This work addresses the challenge of optimizing under the max-min criterion in multi-objective reinforcement learning (MO-RL). We formulate the problem as a two-player zero-sum regularized continuous game and develop an efficient policy update algorithm based on mirror descent. Our approach delivers the first global last-iterate convergence guarantee for this setting. A key innovation is the introduction of an adaptive regularization mechanism, coupled with a unified analytical framework that jointly handles exact and approximate policy evaluation—yielding tight sample complexity bounds. The theoretical analysis is established for tabular MDPs, while empirical evaluation demonstrates substantial improvements over existing baselines in deep RL settings.
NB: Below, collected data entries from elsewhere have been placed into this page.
import Mathlib
import HarnessLib
import Summits.Ventures.LatticeQCDFlow.Scaling.PerfectRelaxationIMH

/-!
# LatticeQCDFlow / Scaling — the VOLUME LAW for monotone annealing on factorised systems (v2.5)

HONEST FRAMING: exact (Metropolis-corrected) sampling algorithms for lattice gauge theory; figures
of merit are autocorrelation/cost numbers at stated couplings and volumes; no continuum-physics
claim.

Venture `LatticeQCDFlow` (cell pub-lqcd), topic `Scaling`, FANOUT row 29 (theory2) — OUR WORK
(THEORY-2.md v2.5 §3.5 / §4 rows C3 and T2-AI(m)).  Finite-state, elementary; nothing is cited as
a fact.

THE STATEMENT.  Take `m` independent sites with single-site state space a finite chain `Z`, a
single-site action coordinate `A : Z → ℝ` (monotone for the order of `Z` — always arrangeable by
sorting), and the factorised annealing protocol `S_k(φ) = β_k Σ_i A(φ_i)` with `β` monotone (the
non-interacting / strong-coupling-factorised regime of THEORY-2.md §3.2, T2-M′).  Let every layer
update the sites INDEPENDENTLY by a single-site kernel `K_k` that is non-negative, stationary for
`e^{−β_{k+1} A}` and stochastically monotone (heat bath, its lazy versions, flow-MCMC with a family
model law, …).  Then the non-equilibrium / stochastic-normalizing-flow effective sample size obeys

  `ÊSS ≤ (Π_k ESS(p_{k+1}, p_k))^m`            (`perfectRelaxation_volume_law`),

i.e. it is EXPONENTIALLY SMALL IN THE VOLUME `m` at fixed protocol, with the single-site
perfect-relaxation rate `−Σ_k log ESS(p_{k+1}, p_k)` as the exponent; for flow-MCMC site layers
with model laws `e^{−γ_k A}` (any `γ_k`) this is `perfectRelaxation_volume_law_imh`.  Keeping
`ÊSS ≥ δ` therefore forces the number of layers `n` to grow with `m` (for a smooth protocol
`−Σ_k log ESS_k ≈ ℒ²/n`, so `n ≳ m ℒ² / log(1/δ)`: the thermodynamic-length × volume law of
THEORY-2.md §4 row C3, here a theorem for the monotone factorised class).

PROOF.  `Fin m → Z` is a finite distributive lattice, `S_k` is modular (a sum of single-site
terms), its increments are monotone, the block kernel `Π_i K_k(φ_i, ψ_i)` is stationary for the
product weight and — the one new lemma, `blockKernel_antitone`, by induction on `m` peeling one
site at a time — preserves antitone functions when every `K_k` does.  So the FKG form (C3‴)
`perfectRelaxation_dominates_fkg` applies, and the perfect-relaxation product factorises over the
sites by `essFrac_blockProd_const`.

Contents: `blockKernel` (+ `_nonneg`, `sum_pi_cons`, `_cons`, `_sum_cons`, `_isStationary`,
`_sum_mul_mono`, `_antitone`), `siteSum` (+ `exp_neg_siteSum`, `partitionFn_siteSum`,
`gibbsLaw_siteSum`), `perfectRelaxation_volume_law`, `imhKernel_family_antitone`,
`perfectRelaxation_volume_law_imh`.
-/

noncomputable section

namespace Summit.Ventures.LatticeQCDFlow.Theory2

open Finset Summit.Ventures.LatticeQCDFlow.Exactness

/-! ## Block (tensor-product) kernels on `Fin m → Z` -/

section BlockKernel

variable {m : ℕ} {Z : Type*} [Fintype Z]

/-- The block (tensor-product) kernel of `m` single-site kernels, `P(φ, ψ) = Π_i K_i(φ_i, ψ_i)`:
the `m` sites are updated independently. [folklore] -/
def blockKernel (K : Fin m → Z → Z → ℝ) (φ ψ : Fin m → Z) : ℝ := ∏ i, K i (φ i) (ψ i)

omit [Fintype Z] in
/-- A block kernel of non-negative kernels is non-negative. [folklore] -/
theorem blockKernel_nonneg {K : Fin m → Z → Z → ℝ} (hK : ∀ i a b, 0 ≤ K i a b) (φ ψ : Fin m → Z) :
    0 ≤ blockKernel K φ ψ :=
  prod_nonneg fun i _ => hK i _ _

/-- Sums over `Fin (m+1) → Z` peel off the first coordinate. [folklore] -/
theorem sum_pi_cons (F : (Fin (m + 1) → Z) → ℝ) :
    ∑ φ : Fin (m + 1) → Z, F φ = ∑ z : Z, ∑ τ : Fin m → Z, F (Fin.cons z τ) := by
  rw [← (Fin.consEquiv fun _ : Fin (m + 1) => Z).sum_comp, Fintype.sum_prod_type]
  rfl

omit [Fintype Z] in
/-- Peeling the first site off a block kernel. [folklore] -/
theorem blockKernel_cons (K : Fin (m + 1) → Z → Z → ℝ) (φ : Fin (m + 1) → Z) (z : Z)
    (τ : Fin m → Z) :
    blockKernel K φ (Fin.cons z τ) =
      K 0 (φ 0) z * blockKernel (fun i => K i.succ) (Fin.tail φ) τ := by
  simp only [blockKernel, Fin.prod_univ_succ, Fin.cons_zero, Fin.cons_succ, Fin.tail]

/-- Applying a block kernel = applying the first site kernel to the tail block kernel's output.
[folklore] -/
theorem blockKernel_sum_cons (K : Fin (m + 1) → Z → Z → ℝ) (f : (Fin (m + 1) → Z) → ℝ)
    (χ : Fin (m + 1) → Z) :
    ∑ ψ, blockKernel K χ ψ * f ψ =
      ∑ z, K 0 (χ 0) z *
        ∑ τ : Fin m → Z, blockKernel (fun i => K i.succ) (Fin.tail χ) τ * f (Fin.cons z τ) := by
  rw [sum_pi_cons]
  refine sum_congr rfl fun z _ => ?_
  rw [mul_sum]
  refine sum_congr rfl fun τ _ => ?_
  rw [blockKernel_cons, mul_assoc]

/-- A block kernel of `w_i`-stationary site kernels is stationary for the product weight
`Π_i w_i(φ_i)`. [folklore] -/
theorem blockKernel_isStationary (w : Fin m → Z → ℝ) (K : Fin m → Z → Z → ℝ)
    (h : ∀ i, Literature.Probability.MarkovChains.IsStationary (w i) (K i)) :
    Literature.Probability.MarkovChains.IsStationary (fun φ => ∏ i, w i (φ i)) (blockKernel K) := by
  intro ψ
  calc ∑ φ, (∏ i, w i (φ i)) * blockKernel K φ ψ
      = ∑ φ, blockProd (fun i z => w i z * K i z (ψ i)) φ :=
        sum_congr rfl fun φ _ => by simp only [blockKernel, blockProd, prod_mul_distrib]
    _ = ∏ i, ∑ z, w i z * K i z (ψ i) := sum_blockProd _
    _ = ∏ i, w i (ψ i) := prod_congr rfl fun i _ => h i (ψ i)

/-- Block kernels with non-negative entries are monotone in the integrand. [folklore] -/
theorem blockKernel_sum_mul_mono {K : Fin m → Z → Z → ℝ} (hK : ∀ i a b, 0 ≤ K i a b)
    {f g : (Fin m → Z) → ℝ} (hfg : ∀ ψ, f ψ ≤ g ψ) (φ : Fin m → Z) :
    ∑ ψ, blockKernel K φ ψ * f ψ ≤ ∑ ψ, blockKernel K φ ψ * g ψ :=
  sum_le_sum fun ψ _ => mul_le_mul_of_nonneg_left (hfg ψ) (blockKernel_nonneg hK φ ψ)

end BlockKernel

section BlockKernelOrder

variable {Z : Type*} [Fintype Z] [Preorder Z]

/-- **Independent monotone site updates are monotone on the product poset.**  If every site
kernel is non-negative and preserves antitone functions on `Z`, the block kernel preserves
antitone functions on `Fin m → Z` (coordinatewise order).  Induction on `m`: peel the first site,
use the induction hypothesis on the tail (antitone in the tail AND in the peeled value) and then the
first site's monotonicity. [folklore] -/
theorem blockKernel_antitone : ∀ (m : ℕ) (K : Fin m → Z → Z → ℝ), (∀ i a b, 0 ≤ K i a b) →
    (∀ (i : Fin m) (g : Z → ℝ), Antitone g → Antitone fun a => ∑ b, K i a b * g b) →
    ∀ f : (Fin m → Z) → ℝ, Antitone f → Antitone fun φ => ∑ ψ, blockKernel K φ ψ * f ψ
  | 0, K, _, _, f, _ => fun φ φ' _ => by rw [Subsingleton.elim φ φ']
  | m + 1, K, hK0, hKm, f, hf => by
    have ih := blockKernel_antitone m (fun i => K i.succ) (fun i => hK0 i.succ) fun i => hKm i.succ
    have hgτ : ∀ z : Z, Antitone fun τ : Fin m → Z =>
        ∑ τ', blockKernel (fun i => K i.succ) τ τ' * f (Fin.cons z τ') := fun z =>
      ih (fun τ' => f (Fin.cons z τ')) fun a b hab => hf (Fin.cons_le_cons.2 ⟨le_rfl, hab⟩)
    have hgz : ∀ τ : Fin m → Z, Antitone fun z : Z =>
        ∑ τ', blockKernel (fun i => K i.succ) τ τ' * f (Fin.cons z τ') := fun τ a b hab =>
      blockKernel_sum_mul_mono (fun i => hK0 i.succ)
        (fun τ' => hf (Fin.cons_le_cons.2 ⟨hab, le_rfl⟩)) τ
    intro φ φ' hφ
    show ∑ ψ, blockKernel K φ' ψ * f ψ ≤ ∑ ψ, blockKernel K φ ψ * f ψ
    rw [blockKernel_sum_cons, blockKernel_sum_cons]
    calc ∑ z, K 0 (φ' 0) z *
          ∑ τ', blockKernel (fun i => K i.succ) (Fin.tail φ') τ' * f (Fin.cons z τ')
        ≤ ∑ z, K 0 (φ' 0) z *
          ∑ τ', blockKernel (fun i => K i.succ) (Fin.tail φ) τ' * f (Fin.cons z τ') :=
          sum_le_sum fun z _ =>
            mul_le_mul_of_nonneg_left (hgτ z fun i => hφ i.succ) (hK0 0 _ _)
      _ ≤ ∑ z, K 0 (φ 0) z *
          ∑ τ', blockKernel (fun i => K i.succ) (Fin.tail φ) τ' * f (Fin.cons z τ') :=
          hKm 0 _ (hgz (Fin.tail φ)) (hφ 0)

end BlockKernelOrder

/-! ## The factorised protocol and the volume law -/

section Volume

variable {Z : Type*} [LinearOrder Z] [Fintype Z] [Nonempty Z] {m n : ℕ}

/-- The factorised (non-interacting) annealing protocol on `m` sites: `S_k(φ) = β_k Σ_i A(φ_i)`.
[folklore] -/
def siteSum (m : ℕ) (A : Z → ℝ) (β : Fin (n + 1) → ℝ) (k : Fin (n + 1)) (φ : Fin m → Z) : ℝ :=
  β k * ∑ i, A (φ i)

omit [LinearOrder Z] [Fintype Z] [Nonempty Z] in
/-- The Boltzmann weight of the factorised protocol factorises. [folklore] -/
theorem exp_neg_siteSum (A : Z → ℝ) (β : Fin (n + 1) → ℝ) (k : Fin (n + 1)) (φ : Fin m → Z) :
    Real.exp (-(siteSum m A β k φ)) = ∏ i, Real.exp (-(β k * A (φ i))) := by
  rw [siteSum, mul_sum, ← sum_neg_distrib, Real.exp_sum]

omit [LinearOrder Z] [Nonempty Z] in
/-- The partition function of the factorised protocol is the `m`-th power of the single-site one.
[folklore] -/
theorem partitionFn_siteSum (A : Z → ℝ) (β : Fin (n + 1) → ℝ) (k : Fin (n + 1)) :
    partitionFn (siteSum m A β k) = partitionFn (fun z => β k * A z) ^ m := by
  unfold partitionFn
  simp_rw [exp_neg_siteSum]
  rw [show (∑ φ : Fin m → Z, ∏ i, Real.exp (-(β k * A (φ i)))) =
      ∑ φ, blockProd (fun (_ : Fin m) (z : Z) => Real.exp (-(β k * A z))) φ from rfl,
    sum_blockProd, prod_const, card_univ, Fintype.card_fin]

omit [LinearOrder Z] [Nonempty Z] in
/-- The Gibbs law of the factorised protocol is the block product of the single-site Gibbs laws.
[folklore] -/
theorem gibbsLaw_siteSum (A : Z → ℝ) (β : Fin (n + 1) → ℝ) (k : Fin (n + 1)) :
    gibbsLaw (siteSum m A β k) = blockProd fun _ : Fin m => gibbsLaw fun z => β k * A z := by
  funext φ
  simp only [gibbsLaw, blockProd]
  rw [partitionFn_siteSum, exp_neg_siteSum, prod_div_distrib, prod_const, card_univ,
    Fintype.card_fin]

/-- **THE VOLUME LAW FOR MONOTONE FACTORISED ANNEALING (proved).**  `m` independent sites, a
monotone single-site action coordinate `A` on the finite chain `Z`, the protocol
`S_k = β_k Σ_i A(φ_i)` with `β` monotone, and layers updating the sites independently by
single-site kernels `K_k ≥ 0` that are stationary for `e^{−β_{k+1} A}` and preserve antitone
functions (heat bath, lazy heat bath, flow-MCMC with family model laws, …):
`ÊSS(path) ≤ (Π_k ESS(p_{k+1}, p_k))^m` — exponentially small in the volume at fixed protocol.
[folklore] -/
theorem perfectRelaxation_volume_law (m : ℕ) (A : Z → ℝ) (hA : Monotone A)
    (β : Fin (n + 1) → ℝ) (hβ : Monotone β) (K : Fin n → Z → Z → ℝ)
    (hK0 : ∀ k a b, 0 ≤ K k a b)
    (hKst : ∀ k : Fin n,
      Literature.Probability.MarkovChains.IsStationary (fun z => Real.exp (-(β k.succ * A z)))
        (K k))
    (hKmono : ∀ (k : Fin n) (g : Z → ℝ), Antitone g → Antitone fun a => ∑ b, K k a b * g b) :
    essFrac (revPathLaw (siteSum m A β) fun k => blockKernel fun _ : Fin m => K k)
        (pathLaw (gibbsLaw (siteSum m A β 0)) fun k => blockKernel fun _ : Fin m => K k) ≤
      (∏ k : Fin n, essFrac (gibbsLaw fun z => β k.succ * A z)
        (gibbsLaw fun z => β k.castSucc * A z)) ^ m := by
  have h := perfectRelaxation_dominates_fkg (siteSum m A β)
    (fun k => blockKernel fun _ : Fin m => K k) ?_ ?_
    (fun k φ ψ => blockKernel_nonneg (fun _ => hK0 k) φ ψ) ?_ ?_
  · refine h.trans_eq ?_
    rw [← prod_pow]
    refine prod_congr rfl fun k _ => ?_
    rw [gibbsLaw_siteSum, gibbsLaw_siteSum]
    exact essFrac_blockProd_const (gibbsLaw_pos _) (sum_gibbsLaw _) m
  · -- the increments `(β_{k+1} − β_k) Σ_i A(φ_i)` are monotone
    intro k a b hab
    simp only [siteSum]
    rw [← sub_mul, ← sub_mul]
    exact mul_le_mul_of_nonneg_left (sum_le_sum fun i _ => hA (hab i))
      (sub_nonneg.2 (hβ Fin.castSucc_lt_succ.le))
  · -- `S_k` is modular: on a chain `{a ⊓ b, a ⊔ b} = {a, b}` site by site
    intro k a b
    refine le_of_eq ?_
    simp only [siteSum, Pi.inf_apply, Pi.sup_apply]
    rw [← mul_add, ← mul_add, ← sum_add_distrib, ← sum_add_distrib]
    congr 1
    refine sum_congr rfl fun i _ => ?_
    rcases le_total (a i) (b i) with hle | hle
    · rw [inf_eq_left.2 hle, sup_eq_right.2 hle]
    · rw [inf_eq_right.2 hle, sup_eq_left.2 hle, add_comm]
  · -- the block kernel is stationary for the product weight `e^{−S_{k+1}}`
    intro k
    have hw : (fun φ : Fin m → Z => Real.exp (-(siteSum m A β k.succ φ))) =
        fun φ => ∏ i, (fun (_ : Fin m) (z : Z) => Real.exp (-(β k.succ * A z))) i (φ i) := by
      funext φ
      exact exp_neg_siteSum A β k.succ φ
    rw [hw]
    exact blockKernel_isStationary _ _ fun _ => hKst k
  · -- the block kernel preserves antitone functions
    intro k f hf
    exact blockKernel_antitone m (fun _ => K k) (fun _ => hK0 k) (fun _ => hKmono k) f hf

/-- Flow-MCMC site kernels with target `e^{−bA}` and a family model law `∝ e^{−cA}` preserve
antitone functions on the chain `Z` (`A` strictly monotone), whatever `c` is — from (C3-IMH)'s
`imhKernel_monotone_of_weight_antitone/monotone`: the weight `e^{−(b−c)A}` is monotone one way
or the other. [folklore] -/
theorem imhKernel_family_antitone (A : Z → ℝ) (hA : StrictMono A) (b c : ℝ) (g : Z → ℝ)
    (hg : Antitone g) :
    Antitone fun a => ∑ z,
      imhKernel (fun z => Real.exp (-(b * A z))) (gibbsLaw fun z => c * A z) a z * g z := by
  have hp : ∀ z : Z, 0 < Real.exp (-(b * A z)) := fun z => Real.exp_pos _
  have hq1 : ∑ z, gibbsLaw (fun z => c * A z) z = 1 := sum_gibbsLaw _
  have hg' : ∀ x y : Z, A x ≤ A y → g y ≤ g x := fun x y h => hg (hA.le_iff_le.1 h)
  have hcross : ∀ x y : Z, Real.exp (-(b * A y)) * gibbsLaw (fun x => c * A x) x ≤
      Real.exp (-(b * A x)) * gibbsLaw (fun x => c * A x) y ↔ (b - c) * A x ≤ (b - c) * A y := by
    intro x y
    have hZ : 0 < partitionFn (fun x => c * A x) := partitionFn_pos _
    simp only [gibbsLaw]
    rw [mul_div_assoc', mul_div_assoc', div_le_div_iff_of_pos_right hZ, ← Real.exp_add,
      ← Real.exp_add, Real.exp_le_exp]
    constructor <;> intro h <;> linarith
  intro x y hxy
  have hAxy : A x ≤ A y := hA.monotone hxy
  rcases le_total c b with hle | hle
  · exact imhKernel_monotone_of_weight_antitone hp hq1 A
      (fun x y h => (hcross x y).2 (mul_le_mul_of_nonneg_left h (sub_nonneg.2 hle))) g hg' x y hAxy
  · exact imhKernel_monotone_of_weight_monotone hp hq1 A
      (fun x y h => (hcross y x).2 (mul_le_mul_of_nonpos_left h (sub_nonpos.2 hle))) g hg' x y
      hAxy

/-- **Volume law for factorised flow-MCMC annealing (proved).**  Sites updated independently by
flow-MCMC (independence Metropolis) kernels with target `e^{−β_{k+1}A}` and model laws
`∝ e^{−γ_k A}`, ARBITRARY `γ_k`: `ÊSS ≤ (Π_k ESS(p_{k+1}, p_k))^m`. [folklore] -/
theorem perfectRelaxation_volume_law_imh (m : ℕ) (A : Z → ℝ) (hA : StrictMono A)
    (β : Fin (n + 1) → ℝ) (hβ : Monotone β) (γ : Fin n → ℝ) :
    essFrac
        (revPathLaw (siteSum m A β) fun k => blockKernel fun _ : Fin m =>
          imhKernel (fun z => Real.exp (-(β k.succ * A z))) (gibbsLaw fun z => γ k * A z))
        (pathLaw (gibbsLaw (siteSum m A β 0)) fun k => blockKernel fun _ : Fin m =>
          imhKernel (fun z => Real.exp (-(β k.succ * A z))) (gibbsLaw fun z => γ k * A z)) ≤
      (∏ k : Fin n, essFrac (gibbsLaw fun z => β k.succ * A z)
        (gibbsLaw fun z => β k.castSucc * A z)) ^ m := by
  have hp : ∀ (k : Fin n) (z : Z), 0 < Real.exp (-(β k.succ * A z)) := fun k z => Real.exp_pos _
  exact perfectRelaxation_volume_law m A hA.monotone β hβ _
    (fun k a b => (imhKernel_isRowStochastic (hp k) (fun z => (gibbsLaw_pos _ z).le)
      (sum_gibbsLaw _)).1 a b)
    (fun k => imhKernel_isStationary (hp k) _)
    (fun k g hg => imhKernel_family_antitone A hA (β k.succ) (γ k) g hg)

end Volume

end Summit.Ventures.LatticeQCDFlow.Theory2

end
Overall, our method establishes a new paradigm for max-min MO-RL that bridges rigorous theoretical foundations with practical efficacy.
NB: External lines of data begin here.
/-- `W K₀ Wᴴ = K₀` for the grand-canonical torus Hubbard Hamiltonian. [cite: KomaTasakiPRL1992, eq. (7)] -/
theorem gaugeW_conj_hubbardTorusWith (t U μ : ℝ) :
    phaseGauge (fun _ : FermionTorus 2 L => Circle.exp (Real.pi / 2)) * hubbardTorusWith 2 L t U μ * (phaseGauge (fun _ : FermionTorus 2 L => Circle.exp (Real.pi / 2)))ᴴ = hubbardTorusWith 2 L t U μ := by
  unfold hubbardTorusWith; exact phaseGauge_const_conj_hamiltonianWith _ _ t U μ

/-- `W` commutes with `K₀`. [folklore] -/
theorem gaugeW_mul_hubbardTorusWith (t U μ : ℝ) :
    phaseGauge (fun _ : FermionTorus 2 L => Circle.exp (Real.pi / 2)) * hubbardTorusWith 2 L t U μ = hubbardTorusWith 2 L t U μ * phaseGauge (fun _ : FermionTorus 2 L => Circle.exp (Real.pi / 2)) := by
  calc phaseGauge (fun _ : FermionTorus 2 L => Circle.exp (Real.pi / 2)) * hubbardTorusWith 2 L t U μ
      = phaseGauge (fun _ : FermionTorus 2 L => Circle.exp (Real.pi / 2)) * hubbardTorusWith 2 L t U μ * ((phaseGauge (fun _ : FermionTorus 2 L => Circle.exp (Real.pi / 2)))ᴴ * phaseGauge (fun _ : FermionTorus 2 L => Circle.exp (Real.pi / 2))) := by
        rw [conjTranspose_gaugeW_mul_self, Matrix.mul_one]
    _ = phaseGauge (fun _ : FermionTorus 2 L => Circle.exp (Real.pi / 2)) * hubbardTorusWith 2 L t U μ * (phaseGauge (fun _ : FermionTorus 2 L => Circle.exp (Real.pi / 2)))ᴴ * phaseGauge (fun _ : FermionTorus 2 L => Circle.exp (Real.pi / 2)) := by rw [← Matrix.mul_assoc]
    _ = hubbardTorusWith 2 L t U μ * phaseGauge (fun _ : FermionTorus 2 L => Circle.exp (Real.pi / 2)) := by rw [gaugeW_conj_hubbardTorusWith]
In this paper, we propose a provably convergent and practical framework for multi-objective reinforcement learning with max-min criterion. From a game-theoretic perspective, we reformulate max-min multi-objective reinforcement learning as a two-player zero-sum regularized continuous game and introduce an efficient algorithm based on mirror descent. Our approach simplifies the policy update while ensuring global last-iterate convergence. We provide a comprehensive theoretical analysis on our algorithm, including iteration complexity under both exact and approximate policy evaluations, as well as sample complexity bounds. To further enhance performance, we modify the proposed algorithm with adaptive regularization. Our experiments demonstrate the convergence behavior of the proposed algorithm in tabular settings, and our implementation for deep reinforcement learning significantly outperforms previous baselines in many MORL environments.